Peut-être en sommes-nous bien souvent au même point que Pierre. Vouloir que notre Dieu nous dise ce qui nous conforterait dans nos représentations et nos idées et surtout ne nous demanderait pas de nous impliquer corps et âme.

Que nos vues soient spontanément « humaines », quoi de plus naturel ! Mais il nous faut laisser l’Esprit les transformer, parfois même les bouleverser complètement, si nous voulons rester fidèles au plan de Dieu. Le plan de salut de Dieu ne s’accommode pas d’un Messie triomphant : pour que nous « parvenions à la connaissance de la vérité », comme dit Paul (1 Tm 2, 4), il faut que nous découvrions le Dieu de tendresse et de pardon, de miséricorde et de pitié ; cela ne se pourra pas dans des actes de puissance mais dans le don suprême de la vie du Fils : « Il n’y a pas de plus grand amour que de donner sa vie pour ses amis. » (Jn 15, 13). Et dans le don suprême de toute notre vie… Y sommes-nous prêts, autrement que par des mots ?

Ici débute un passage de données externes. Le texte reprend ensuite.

import Mathlib
import HarnessLib
import HarnessLib.Audit
import Summits.CriticalPhenomena.Statement
import Literature.Probability.RandomPlanarGeometry.ChordalCurveFamily
import Literature.Probability.RandomPlanarGeometry.LoopSpaceMaps
import HarnessLib.Audit.Status.Attr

Comme tous ses disciples de tous les temps, depuis notre baptême, nous sommes conviés par Jésus à sa suite. Et notre chemin de disciple sera également vers Jérusalem. La Jérusalem d’aujourd’hui pour nous c’est le lieu du dévoilement de la vérité de nos vies et de nos engagements. Jérusalem où eut lieu cette confession de foi inouïe : celle du centurion regardant le crucifié : « Celui-ci était vraiment fils de Dieu ! » (Mt 27, 54).   Puissions-nous dire – et faire – de même, du fond de notre cœur.


[1] Louis LAVELLE in Conduite à l’égard d’autrui. Albin Michel, Paris 197, page 34.